Weil es sich nicht um eine Steuer, sondern um eine Senkung der zu entrichtenden Mehrwertsteuer geht, ist der richtige Name für diesen Schritt auch Quellensteuerabzug. Werden also beim Verkauf der Ware mit dem Wert der Ware vom Kunden auch 21? Mehrwertsteuer erhoben, aber beim tatsächlichen Kauf der Ware wurden bereits 14? Mehrwertsteuer (Vorsteuer) bezahlt, so sind für die persönlich geschaffene Wertschöpfung nur 7? Mehrwertsteuer zu zahlen.

Das Gewerbesteuergesetz (GewSt) ist von gewerblichen Selbstständigen zu entrichten, die in ihrer rechtlichen Form eine Körperschaft oder eine Partnerschaft oder eine Einzelunternehmung sind; es findet daher keine Anwendung auf Selbstständige. Weil diese Abgabe einen Zuschuss enthält, heißt das, dass dieser zunächst durch den bloßen Ertrag übertroffen werden muss; die Abweichung zwischen dem tatsächlichen Ertrag und dem Zuschuss wird dann versteuert.

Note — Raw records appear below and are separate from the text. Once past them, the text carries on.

import Literature.IUT.HodgeTheaters.FPrimeStripsCoric
import Literature.IUT.HodgeTheaters.LocalFrobenioidsArch

/-!
# Kernel DAG index — layer L5, part t (GENERATED by abc-iut-c312-2 gen 3 `work/gen_index.py` @2026-08-26T02:29Z from HOME/plan/DAG.tsv +
KERNEL-DAG-MODULES.tsv (regenerated 2026-08-26T01:59:04Z): 2 landed/discharged nodes NOT YET in the tree index Summits/ABC/IUTFork/DAG*.lean; spec v1.3 §2 (M))

THIS FILE PROVES NOTHING NEW AND ASSERTS NOTHING (HOME/plan/KERNEL-DAG-SPEC.md). It gives ONE NAME `N_<kernel_id>` to each DAG node whose
statement has LANDED through the gate, knitting the landed declarations BY NAME: claim nodes `N_<id> : Prop := StatementOf @thm₁ ∧ …` (one
conjunct per landed theorem the DAG row names, universe levels instantiated explicitly per the spec's UNIVERSE RULE, arities read off the farm),
witnessed `N_<id>_holds` iff the DAG row is `discharged(p…)` and `N_<id>_part` otherwise (spec §2(b),(c); c312-2 F1/F2); data nodes
`abbrev N_<id> := @<primary>` with the row's further declarations as `example := @…` lines; FACT-style `def … : Prop` declarations are data
here (a NAME, never asserted). Decl lists come from the `decls` column of plan/DAG.tsv as resolved against the tree sources (unresolvable
tokens dropped and reported to abc-iut-dag on STATUS). Nothing here says abc is proved or refuted or takes a side on [IUTchIII] Cor 3.12.
typed ≠ discharged; indexed ≠ endorsed.
-/

namespace Summit.ABC.IUTFork.DAG

namespace PartL5t
/-- `StatementOf h` is the statement (a `Prop`) of which the landed `h` is the proof: the index NAMES statements, it never re-types them. -/
abbrev StatementOf {P : Prop} (_h : P) : Prop := P
end PartL5t
open PartL5t

noncomputable section
universe u₁ u₂ u₃ u₄ u₅ u₆ u₇ u₈ u₉ u₁₀ u₁₁ u₁₂ u₁₃ u₁₄ u₁₅ u₁₆


/-- [node IUTchI:Ex3.4(ii) · L5/D2 · [IUTchI] Ex 3.4 (ii), kurims p.80 · p411704 · data · DAG status discharged(p411704)] decls 1 · cites→ IUTchI:Ex3.2,IUTchI:Ex3.3,IUTchI:Rmk3.4.2,IUTchI:Rmk3.4.3 · decls matched by docstring locator -/
abbrev N_IUTchI_Ex3_4_ii := @Literature.IUT.HodgeTheaters.ArchLocalFrobenioid.{u₁}

/-- [node IUTchI:Rmk5.2.3 · L5/D2 · [IUTchI] Rmk 5.2.3, kurims p.143 · p410415 · data · DAG status discharged(p410415)] decls 1 · cites→ IUTchI:Def5.2,IUTchI:Ex4.4 · decls matched by docstring locator -/
abbrev N_IUTchI_Rmk5_2_3 := @Literature.IUT.HodgeTheaters.PMBaseKit.CoricKit.{u₁}

end

end Summit.ABC.IUTFork.DAG
/-- **The output-label sum with one slot pinned, against an admissible constant**: if `Λ ≤ wt(Z)` whenever the output labels are labels of the
positions `Z`, then `Σ_{W : W_i = w} Λ · weight(Z, ∂_W, π) ≤ wt(Z) [Z_{p_i} = w]` (the derivative steps extract output labels FROM the positions). [cite: BenfattoGiulianiMastropietro2006, §3 (3.2)-(3.8)] -/
theorem sum_filter_const_mul_patWeight_map_ext_le (hwt : IsTreeWeight wt) {N : ℕ} (Z : Fin N → Γ) {r : ℕ} (i : Fin r) (w : Γ)
    (π : List (Fin N × Fin N)) {Λ : ℝ}
    (hΛ : ∀ W : Fin r → Γ, W i = w → univ.image W ⊆ univ.image Z → Λ ≤ wt (univ.image Z)) :
    ∑ W ∈ univ.filter (fun W : Fin r → Γ => W i = w), Λ * patWeight Z ((List.ofFn W).map DelOp.ext : List (DelOp Γ 𝕜)) π ≤
      wt (univ.image Z) * (if (π[(i : ℕ)]?).map (fun pq => Z pq.1) = some w then 1 else 0) := by
  calc ∑ W ∈ univ.filter (fun W : Fin r → Γ => W i = w), Λ * patWeight Z ((List.ofFn W).map DelOp.ext : List (DelOp Γ 𝕜)) π
      ≤ ∑ W ∈ univ.filter (fun W : Fin r → Γ => W i = w), wt (univ.image Z) * patWeight Z ((List.ofFn W).map DelOp.ext : List (DelOp Γ 𝕜)) π := by
        refine sum_le_sum fun W hW => ?_
        by_cases h : patWeight Z ((List.ofFn W).map DelOp.ext : List (DelOp Γ 𝕜)) π = 0
        · rw [h, mul_zero, mul_zero]
        · exact mul_le_mul_of_nonneg_right (hΛ W (mem_filter.1 hW).2 (image_subset_of_patWeight_map_ext_ne_zero Z W π h))
            (patWeight_nonneg _ _ _)
    _ ≤ wt (univ.image Z) * (if (π[(i : ℕ)]?).map (fun pq => Z pq.1) = some w then 1 else 0) := by
        rw [← mul_sum]
        exact mul_le_mul_of_nonneg_left (sum_filter_patWeight_map_ext_le Z i w π) (hwt.nonneg _)
import Summits.HubbardSuperconductivity.HubbardSuperconductivity.Theorems.AnisotropyChordTransferFibre3FinXBSym

/-!
# Route `AnisotropyChord` / H0 rotor rung: FIN combined (rows `N₁` + C) certificate at `L = 15` — cell facts, part `cs`

Kernel facts `xbcCellAny 15 (49/50) 20 la lb (c, bn) = true` (via the symmetric-table evaluator `xbcCellAnyW` of `…FinXBSym`: `rw [← xbcCellAnyW_eq]; decide +kernel`, zero data) for 1 λ-cells of the per-`L` cover
(`…FinXCCover.xbcCheck`; cell design: p3 g6 (g5 generator) scratch `xbc_design.py`, mirrors `xb_mirror.py`/`xc_mirror.py`); assembled in `…FinXBCFifteen`.
Prover seat `hubbard-h0-rotor-p3` g5; helper for piece A = stmt-HubbardSuperconductivity-23918 of rung 19089 (`--supports`, helper class).
WHAT THIS IS NOT: nothing here proves superconductivity in the Hubbard model (rotor TARGET as worded stays FALSE, g15 verdict); kernel facts for the FIN certificate of two hypotheses (rows `N₁`, C) of ONE conditional reduction.  Tree imports only; no sorry, no new axioms.
-/

set_option linter.dupNamespace false

namespace Summit.HubbardSuperconductivity.HubbardSuperconductivity.Theorems.AnisotropyChord.Transfer.Fibre3

namespace FinXB

set_option maxHeartbeats 4000000 in
/-- kernel fact: cell 110 at `L = 15` (certified, c = (11/20 : ℚ), b = 16/20). [folklore] -/
theorem xbc15_110 : xbcCellAny 15 (49/50 : ℚ) 20 3723817124297007 3816912552404433 ((11/20 : ℚ), (16 : ℕ)) = true := by
  rw [← xbcCellAnyW_eq]
  decide +kernel

end FinXB

end Summit.HubbardSuperconductivity.HubbardSuperconductivity.Theorems.AnisotropyChord.Transfer.Fibre3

Eine Weitergabe der Mehrwertsteuer an den Käufer erfolgt nicht. Die Fluktuation der Gesellschaft (zuzüglich der anfallenden Steuern) hat im vergangenen Geschäftsjahr 17.500 nicht überschritten UND im aktuellen Jahr wird der erwartete Fluktuationswert wahrscheinlich nicht mehr als 5.000 Euro betragen (gemäß 19 Abs. 1 S. 1 S. 1+2 UStG). Weil nun keine Mehrwertsteuer angezeigt und vom Auftraggeber bezahlt wurde, muss auch vom Selbstständigen keine Mehrwertsteuer abführt werden.

Die bereits bezahlte Umsatzsteuer kann vom Steueramt nicht erstattet werden. Wenn Sie jedoch selbständig sind und keine eigenen hohen Betriebskosten haben, ist dieses Vorgehen lohnend, da es in erster Linie bürokratisch ist. Ein weiteres Merkmal ist die Tatsache, dass ein Selbstständiger noch Arbeitnehmer hat. Weil Sie nun selbst als Unternehmer tätig sind, müssen Sie auch andere Pflichtversicherungsbeiträge (Sozialversicherungsbeiträge) zahlen.

Alle diese Gebühren werden vom Gehalt des Arbeitnehmers vom Dienstgeber abgezogen und an das Steueramt gezahlt, während der Dienstnehmer nur das Nettogehalt bezieht. Du kannst nicht mit dem IRS herumalbern. Der Einkommensteuerbescheid für ein Jahr ist bis zum Stichtag des folgenden Jahres einzureichen. Wird vom Steueramt eine Vorschusszahlung der Einkommenssteuer geschätzt, sind diese Leistungen am 11. Januar, 11. August, 12. August, 12. August und 12. August zu entrichten.

Die Mehrwertsteuer muss, wie bereits gesagt, gegenüber dem Steueramt auf monatlicher Basis deklariert und gleichzeitig einbezahlt werden. Welche Leistungen müssen Sie als Selbstständiger wirklich erbringen? Aus diesem Grund raten wir Ihnen in der Regel, einen Steuerberater zu konsultieren, der Ihnen im Einzelfall exakt mitteilen kann, welche Steuerpflichten entstehen, welche Größen noch zur Steuerersparnis genutzt werden können und welche Steuer am Ende eigentlich zu zahlen ist.